Friday, December 16, 2011

This Week, I Am A Scientist

This week, I am a scientist;  I know this, because I have an article in Science

It's nice to have something to point to that my parents can understand.  I don't mean they'll understand the paper, but they'll understand that getting a paper in Science is important, more so than my papers that appear other places.  And because they're probably reading this, I will also point them to the Globe article appearing today about the work, even though the article rightly focuses on the cool and unusual fact that the lead authors are two brothers, David and Yakir Reshef.

I had been planning to write one or more posts about the paper -- both the technical stuff and the great fun I've been having working with David, Yakir, my long-time colleague Hilary Finucane, the truly amazing systems biology professor Pardis Sabeti, and others on this project.  (See Pardis's Wikipedia page or this site to see how Pardis rocks!)  But between Science's "news embargo" policies and my own end-of-semester busy-ness, I blew it.  I'll try to have them out next week.  But for now, for those of you who might be interested, here's the link to the project web page, and here's the abstract:

Detecting Novel Associations in Large Data Sets

Abstract: Identifying interesting relationships between pairs of variables in large data sets is increasingly important. Here, we present a measure of dependence for two-variable relationships: the maximal information coefficient (MIC). MIC captures a wide range of associations both functional and not, and for functional relationships provides a score that roughly equals the coefficient of determination (R2) of the data relative to the regression function. MIC belongs to a larger class of maximal information-based nonparametric exploration (MINE) statistics for identifying and classifying relationships. We apply MIC and MINE to data sets in global health, gene expression, major-league baseball, and the human gut microbiota and identify known and novel relationships.

8 comments:

JeffE said...

getting a paper in Science is important, more so than my papers that appear other places

[citation needed]

Anonymous said...

Hi Mike,

Congratulations -- not just on the placement of this paper in Science, but on the method and analysis in the paper (& suppl mats, of course) itself.
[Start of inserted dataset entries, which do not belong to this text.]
/-
Copyright: the b2b-balaban T⁴-continuum CRUX team, row NE7b OWNER lineage `t4-ne7b-p1` (gen 123). Project licence.
-/
import Summits.QuantumFields.BalabanUV.T4Continuum.Spine.NE7b.SupTorusPerturbedPointwiseColumn
import Summits.QuantumFields.BalabanUV.T4Continuum.Spine.NE7b.SupTorusPerturbedSupNormLipschitz

/-!
# THE POINTWISE-DECAYING PROPAGATOR OF THE PERTURBED ROAD IS LIPSCHITZ IN THE POTENTIAL AND IN THE KERNEL, WITH THE SAME DECAY:
# `(H_{V₁} + K₁)u₁ = f = (H_{V₂} + K₂)u₂`, `f` supported in the block `y₀`, `|f| ≤ M`, `|V₁ − V₂| ≤ D`, `|K₁ − K₂| ≤ ηe^{−γρ_N}` ⟹
# `e^{δρ_s(bt x, y₀)}·|u₁ x − u₂ x| ≤ C·(D + η)·M` at EVERY site, `(C, δ)` from `(d, a, λ, Λ, ε, γ)` and `C(d)` only, every mesh, every
# volume — (171)'s `ℓ^∞` Lipschitz letters UPGRADED to the weighted sup norm: `(H_{V₁} + K₁)(u₁ − u₂) = −(V₁ − V₂)u₂ − (K₁ − K₂)u₂` is a
# source with the sup profile of `u₂` ((175) §1, (172)), and (174) converts it (row NE7b, node U5c; (171)∕(172)∕(174)∕(175) BY NAME;
# [folklore])

Cell `pub-balaban`, sub-cell `t4`, spine estimate NE7b (`T4WeightBudget.RelWeightBound`; the cell's OWN estimate — NOT PRINTED in
[Bałaban 1983–89], NOT PROVED).  Crux-route work under `Spine/NE7b/` by the row OWNER (`t4-ne7b-p1` gen 123, file (177)) under FREEZE
(0)'s crux-prover clause; NOTHING of Bałaban's is named as a Lean object, valued or asserted; no `T4Continuum/Support` leaf typed; no `def`,
no notation (the action `(H + K)u` DISPLAYED exactly as in (162)–(176)); zero `sorry`.  Imports (BY NAME): the OWNER's (175)
`…SupTorusPerturbedPointwiseColumn` (`perturbed_propagator_pointwise_decay`; through it (174) `perturbed_pointwise_decay`, (172)
`kernel_supProfile_le`), (171) `…SupTorusPerturbedSupNormLipschitz` (`perturbed_action_sub_two`).

WHY (located).  The road's step is smooth in the background field only if its column (propagator, response, covariance) is Lipschitz in
the data `(V, K) = (u″∘φ, kernel)` in the SAME currency in which it is bounded; (171) did this on `ℓ^∞`, (143) in block `ℓ²` for `H`.  In the
pointwise-decay currency: `w = u₁ − u₂` solves `(H_{V₁} + K₁)w = g`, `g = −(V₁ − V₂)u₂ − (K₁ − K₂)u₂` ((171) `perturbed_action_sub_two`);
`|u₂| ≤ C₀Me^{−δ₀ρ_s(bt ·, y₀)}` ((175) §1), so `|(V₁ − V₂)u₂| ≤ DC₀Me^{−δ₀ρ_s}` and, by (172) at a rate `δ₀′ = min(δ₀, ½) < γ`,
`|(K₁ − K₂)u₂| ≤ ηK_{γ−δ₀′}e^{2dδ₀′}C₀Me^{−δ₀′ρ_s}`: a source with an exponential sup profile of size `(1 + K_{γ−δ₀′}e^{2dδ₀′})C₀(D + η)M`, which
(174) (for `(V₁, K₁)`) turns into `e^{δ₁ρ_s}|w| ≤ C₁·(…)`.

WHAT IS PROVED ([folklore]; fine torus `Site d ((n+1)s)`, coarse `Site d s`, `[NeZero s]`; `(H + K)u` DISPLAYED; `bt x = σ_s(blk n (wm x))`,
`ρ_s` the `ℓ¹` circular distance; `K_α = (2∕(1 − e^{−α}))^d`):
* §1 THE HEADLINE **`perturbed_pointwise_decay_lipschitz`**: `d ≥ 3`, `a > 0`, `λ < min(2,a)`, `Λ ≥ 0`, `ε ≥ 0`, `γ > 1`, `εK_{γ−1} ≤
  (min(2,a) − λ)∕4` ⟹ `∃ C δ > 0`: for ALL `n, s`, ALL `V₁, V₂ ∈ [−λ, Λ]` with `|V₁ − V₂| ≤ D`, ALL kernels `|K₁|, |K₂| ≤ εe^{−γρ_N}` with
  `|K₁ − K₂| ≤ ηe^{−γρ_N}` (`η ≥ 0`), every block `y₀`, every `f` supported in `y₀` with `|f| ≤ M`, `(H_{V₁} + K₁)u₁ = f`, `(H_{V₂} + K₂)u₂ = f`:
  `e^{δρ_s(bt x, y₀)}·|u₁ x − u₂ x| ≤ C·(D + η)·M` at EVERY site.
* §2 toy (`d = 3`).

HONEST (what this is NOT).  Block sources only (profile sources are the same proof with (174) in the place of (175) §1); `d ≥ 3` only;
constants existential and far from sharp; SMALL kernels with the exact lattice Laplacian as main part; cubic periods; scalar skeleton ((A3),
NC-NE7b-α UNRULED); nothing of the covariant propagators of [B4]–[B6]; nothing of Bałaban's.  BY-NAME EFFECT ON THE WALL: NONE.  NE7b NOT
PRINTED ∕ NOT PROVED; spine PROVED 0∕9; rung (B)+1 on a FINITE torus — NOT infinite volume, NOT the mass gap, NOT Clay.  HONEST DEPENDENCY:
continuum YM on T⁴ ⇐ BetaPertH ∧ nine spine estimates (0∕9 proved); BetaPertH ⇐ (D1) ∧ (D4) ∧ CAP+tail; G-an2-4 gates asym, D1 and NE2∕3∕4.
-/

set_option autoImplicit false

noncomputable section

namespace Summit.QuantumFields.BalabanUV.T4Continuum.NE7b.SupTorusPerturbedPointwiseLipschitz

open Real
open Literature.MathematicalPhysics.QuantumFieldTheory.Balaban1983to89
open B6QGQLower276 (X e blk B side chart mem_B sum_B sum_B_const card_cube blk_chart)
open Beta (Site siteOf windowMap siteOf_windowMap siteOf_add siteOf_sub)
open SupTorusPerturbedResponse (kernelSum_anti)
open SupTorusPerturbedKernelProfile (kernel_supProfile_le)
open SupTorusPerturbedSupNormLipschitz (perturbed_action_sub_two)
open SupTorusPerturbedPointwiseDecay (perturbed_pointwise_decay)
open SupTorusPerturbedPointwiseColumn (perturbed_propagator_pointwise_decay)

variable {d : ℕ}

/-! ## §1. THE END: pointwise-decay Lipschitz continuity in the potential and in the kernel -/

/-- **HEADLINE — `e^{δρ_s(bt x, y₀)}·|(H_{V₁} + K₁)⁻¹f − (H_{V₂} + K₂)⁻¹f|(x) ≤ C·(‖V₁ − V₂‖_∞ + η)·‖f‖_∞` ON THE ROAD'S CLASS, `d ≥ 3`,
every mesh, every volume**, for `f` supported in the block `y₀`, `V₁, V₂ ∈ [−λ, Λ]`, kernels `|K₁|, |K₂| ≤ εe^{−γρ_N}` (`γ > 1`, `εK_{γ−1} ≤
(min(2,a) − λ)∕4`) with `|K₁ − K₂| ≤ ηe^{−γρ_N}`: `(H_{V₁} + K₁)(u₁ − u₂) = −(V₁ − V₂)u₂ − (K₁ − K₂)u₂` ((171)), `u₂` decays pointwise
((175) §1), the kernel difference preserves the profile ((172)), and (174) finishes. [folklore] -/
theorem perturbed_pointwise_decay_lipschitz (hd : 3 ≤ d) (a : ℝ) (ha : 0 < a) {lam Lam ε γ : ℝ} (hlam : lam < min 2 a)
    (hLam : 0 ≤ Lam) (hε : 0 ≤ ε) (hγ : 1 < γ) (hεs : ε * (2 * (1 - exp (-(γ - 1)))⁻¹) ^ d ≤ (min 2 a - lam) / 4) :
    ∃ C δ : ℝ, 0 < C ∧ 0 < δ ∧ ∀ (n s : ℕ) [NeZero s] (V₁ V₂ : Site d ((n + 1) * s) → ℝ), (∀ x, -lam ≤ V₁ x) → (∀ x, V₁ x ≤ Lam) →
      (∀ x, -lam ≤ V₂ x) → (∀ x, V₂ x ≤ Lam) → ∀ D : ℝ, (∀ x, |V₁ x - V₂ x| ≤ D) →
      ∀ K₁ K₂ : Site d ((n + 1) * s) → Site d ((n + 1) * s) → ℝ,
      (∀ x z, |K₁ x z| ≤ ε * exp (-(γ * ∑ i, (((x i - z i).valMinAbs.natAbs : ℕ) : ℝ)))) →
      (∀ x z, |K₂ x z| ≤ ε * exp (-(γ * ∑ i, (((x i - z i).valMinAbs.natAbs : ℕ) : ℝ)))) →
      ∀ η : ℝ, 0 ≤ η → (∀ x z, |K₁ x z - K₂ x z| ≤ η * exp (-(γ * ∑ i, (((x i - z i).valMinAbs.natAbs : ℕ) : ℝ)))) →
      ∀ (y₀ : Site d s) (M : ℝ) (u₁ u₂ f : Site d ((n + 1) * s) → ℝ),
      (∀ x, siteOf d s (blk n (windowMap d ((n + 1) * s) x)) ≠ y₀ → f x = 0) → (∀ x, |f x| ≤ M) →
      (∀ x, ((n : ℝ) + 1) ^ 2 * ∑ μ, (2 * u₁ x - u₁ (x + siteOf d ((n + 1) * s) (e μ)) - u₁ (x - siteOf d ((n + 1) * s) (e μ)))
        + a / ((n : ℝ) + 1) ^ d * ∑ q ∈ B n (blk n (windowMap d ((n + 1) * s) x)), u₁ (siteOf d ((n + 1) * s) q) + V₁ x * u₁ x
        + ∑ z, K₁ x z * u₁ z = f x) →
      (∀ x, ((n : ℝ) + 1) ^ 2 * ∑ μ, (2 * u₂ x - u₂ (x + siteOf d ((n + 1) * s) (e μ)) - u₂ (x - siteOf d ((n + 1) * s) (e μ)))
        + a / ((n : ℝ) + 1) ^ d * ∑ q ∈ B n (blk n (windowMap d ((n + 1) * s) x)), u₂ (siteOf d ((n + 1) * s) q) + V₂ x * u₂ x
        + ∑ z, K₂ x z * u₂ z = f x) →
      ∀ x : Site d ((n + 1) * s),
        exp (δ * ∑ i, ((((siteOf d s (blk n (windowMap d ((n + 1) * s) x))) i - y₀ i).valMinAbs.natAbs : ℕ) : ℝ)) * |u₁ x - u₂ x|
          ≤ C * (D + η) * M := by
  classical
  have hdR : (0 : ℝ) ≤ d := Nat.cast_nonneg d
  -- `u₂` decays pointwise ((175) §1); the rate `δ₀′ = min(δ₀, ½) < γ` for the kernel letter
  obtain ⟨C₀, δ₀, hC₀, hδ₀, H0⟩ := perturbed_propagator_pointwise_decay (d := d) hd a ha hlam hLam hε hγ hεs
  set δ₀' : ℝ := min δ₀ (1 / 2) with hδ₀'_def
  have hδ₀'0 : 0 < δ₀' := lt_min hδ₀ (by norm_num)
  have hδ₀'δ₀ : δ₀' ≤ δ₀ := min_le_left _ _
  have hδ₀'γ : δ₀' < γ := lt_of_le_of_lt ((min_le_right _ _).trans (by norm_num)) hγ
  set Kγ' : ℝ := (2 * (1 - exp (-(γ - δ₀')))⁻¹) ^ d * exp (2 * d * δ₀') with hKγ'
  have hKγ'0 : 0 ≤ Kγ' :=
    mul_nonneg (pow_nonneg (mul_nonneg zero_le_two (inv_nonneg.2 (sub_nonneg.2 (exp_le_one_iff.2 (by linarith))))) d) (exp_pos _).le
  -- (174) for sources with the profile rate `δ₀′`
  obtain ⟨C₁, δ₁, hC₁, hδ₁, H1⟩ := perturbed_pointwise_decay (d := d) hd a ha hlam hLam hδ₀'0 hε hγ hεs
  refine ⟨C₁ * (1 + Kγ') * C₀, δ₁, by positivity, hδ₁, ?_⟩
  intro n s _ V₁ V₂ hV₁ hV₁' hV₂ hV₂' D hD K₁ K₂ hK₁ hK₂ η hη hK12 y₀ M u₁ u₂ f hf hfM hu₁ hu₂ x
  have hM : 0 ≤ M := (abs_nonneg _).trans (hfM x)
  have hD0 : 0 ≤ D := (abs_nonneg _).trans (hD x)
  -- `|u₂| ≤ C₀Me^{−δ₀′ρ_s(bt ·, y₀)}`
  have hu₂dec : ∀ x', |u₂ x'| ≤ (C₀ * M)
      * exp (-(δ₀' * ∑ i, ((((siteOf d s (blk n (windowMap d ((n + 1) * s) x'))) i - y₀ i).valMinAbs.natAbs : ℕ) : ℝ))) := fun x' => by
    have h := H0 n s V₂ hV₂ hV₂' K₂ hK₂ y₀ M u₂ f hf hfM hu₂ x'
    have hρ : 0 ≤ ∑ i, ((((siteOf d s (blk n (windowMap d ((n + 1) * s) x'))) i - y₀ i).valMinAbs.natAbs : ℕ) : ℝ) :=
      Finset.sum_nonneg fun _ _ => Nat.cast_nonneg _
    rw [exp_neg, ← div_eq_mul_inv, le_div_iff₀ (exp_pos _), mul_comm]
    refine le_trans ?_ h
    refine mul_le_mul_of_nonneg_right (exp_le_exp.2 ?_) (abs_nonneg _)
    exact mul_le_mul_of_nonneg_right hδ₀'δ₀ hρ
  -- the kernel difference preserves the profile ((172))
  have hKu : ∀ x', |∑ z, (K₁ x' z - K₂ x' z) * u₂ z| ≤ η * Kγ' * (C₀ * M)
      * exp (-(δ₀' * ∑ i, ((((siteOf d s (blk n (windowMap d ((n + 1) * s) x'))) i - y₀ i).valMinAbs.natAbs : ℕ) : ℝ))) := fun x' => by
    have h := kernel_supProfile_le n s hη hδ₀'0.le hδ₀'γ (fun x z => K₁ x z - K₂ x z) hK12 y₀ u₂ hu₂dec x'
    rw [hKγ']
    calc _ ≤ _ := h
      _ = _ := by ring
  -- `(H_{V₁} + K₁)(u₁ − u₂) = −(V₁ − V₂)u₂ − (K₁ − K₂)u₂`, a source with the profile of `u₂`
  have hw := perturbed_action_sub_two n a s V₁ V₂ K₁ K₂ u₁ u₂ f hu₁ hu₂
  have hsrc : ∀ x', |-((V₁ x' - V₂ x') * u₂ x') - ∑ z, (K₁ x' z - K₂ x' z) * u₂ z|
      ≤ (1 + Kγ') * C₀ * ((D + η) * M)
        * exp (-(δ₀' * ∑ i, ((((siteOf d s (blk n (windowMap d ((n + 1) * s) x'))) i - y₀ i).valMinAbs.natAbs : ℕ) : ℝ))) := by
    intro x'
    have hE := exp_pos (-(δ₀' * ∑ i, ((((siteOf d s (blk n (windowMap d ((n + 1) * s) x'))) i - y₀ i).valMinAbs.natAbs : ℕ) : ℝ)))
    have k1 : |-((V₁ x' - V₂ x') * u₂ x')| ≤ D * ((C₀ * M)
        * exp (-(δ₀' * ∑ i, ((((siteOf d s (blk n (windowMap d ((n + 1) * s) x'))) i - y₀ i).valMinAbs.natAbs : ℕ) : ℝ)))) := by
      rw [abs_neg, abs_mul]; exact mul_le_mul (hD x') (hu₂dec x') (abs_nonneg _) hD0
    have k2 := hKu x'
    have k3 : D * (C₀ * M) + η * Kγ' * (C₀ * M) ≤ (1 + Kγ') * C₀ * ((D + η) * M) := by
      have e1 : (1 + Kγ') * C₀ * ((D + η) * M) = D * (C₀ * M) + η * Kγ' * (C₀ * M) + (D * Kγ' + η) * (C₀ * M) := by ring
      rw [e1]
      have : 0 ≤ (D * Kγ' + η) * (C₀ * M) := by positivity
      linarith
    calc |-((V₁ x' - V₂ x') * u₂ x') - ∑ z, (K₁ x' z - K₂ x' z) * u₂ z|
        ≤ |-((V₁ x' - V₂ x') * u₂ x')| + |∑ z, (K₁ x' z - K₂ x' z) * u₂ z| := abs_sub _ _
      _ ≤ D * ((C₀ * M) * exp (-(δ₀' * ∑ i, ((((siteOf d s (blk n (windowMap d ((n + 1) * s) x'))) i - y₀ i).valMinAbs.natAbs : ℕ) : ℝ))))
          + η * Kγ' * (C₀ * M)
          * exp (-(δ₀' * ∑ i, ((((siteOf d s (blk n (windowMap d ((n + 1) * s) x'))) i - y₀ i).valMinAbs.natAbs : ℕ) : ℝ))) := add_le_add k1 k2
      _ = (D * (C₀ * M) + η * Kγ' * (C₀ * M))
          * exp (-(δ₀' * ∑ i, ((((siteOf d s (blk n (windowMap d ((n + 1) * s) x'))) i - y₀ i).valMinAbs.natAbs : ℕ) : ℝ))) := by ring
      _ ≤ _ := mul_le_mul_of_nonneg_right k3 hE.le
  have h := H1 n s V₁ hV₁ hV₁' K₁ hK₁ y₀ ((1 + Kγ') * C₀ * ((D + η) * M)) (fun x' => u₁ x' - u₂ x')
    (fun x' => -((V₁ x' - V₂ x') * u₂ x') - ∑ z, (K₁ x' z - K₂ x' z) * u₂ z) hsrc hw x
  refine h.trans (le_of_eq ?_)
  ring

/-! ## §2. Toy -/

/-- Toy (`d = 3`, `a = 1`, `λ = 0`, `Λ = 1`, `ε = 0`, `γ = 2`): the constants of the pointwise Lipschitz letter exist. -/
example : ∃ C δ : ℝ, 0 < C ∧ 0 < δ :=
  let ⟨C, δ, hC, hδ, _⟩ := perturbed_pointwise_decay_lipschitz (d := 3) le_rfl 1 one_pos (lam := 0) (Lam := 1) (ε := 0) (γ := 2)
    (by rw [min_eq_right (by norm_num : (1 : ℝ) ≤ 2)]; norm_num) zero_le_one le_rfl (by norm_num)
    (by rw [min_eq_right (by norm_num : (1 : ℝ) ≤ 2)]; norm_num)
  ⟨C, δ, hC, hδ⟩

end Summit.QuantumFields.BalabanUV.T4Continuum.NE7b.SupTorusPerturbedPointwiseLipschitz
I've been very excited about MIC/MINE since I saw David Reshef's talk at the Broad Institute, and am pouring over the materials now. Can't wait to read your insights as well.

Anonymous said...

I took the "more so" clause to apply to "they'll understand that getting a paper in Science is important" not "getting a paper in Science is important".

Kevin O'Neill said...

Serendipity.

I've just in the past week posed the question: How do EOFs or PCA capture non-linear relationships in climate data?

I've read and appreciate the paper. I'm thrilled the software is available for download. I haven't had a chance to play with it yet, but I'm eagerly looking forward to it.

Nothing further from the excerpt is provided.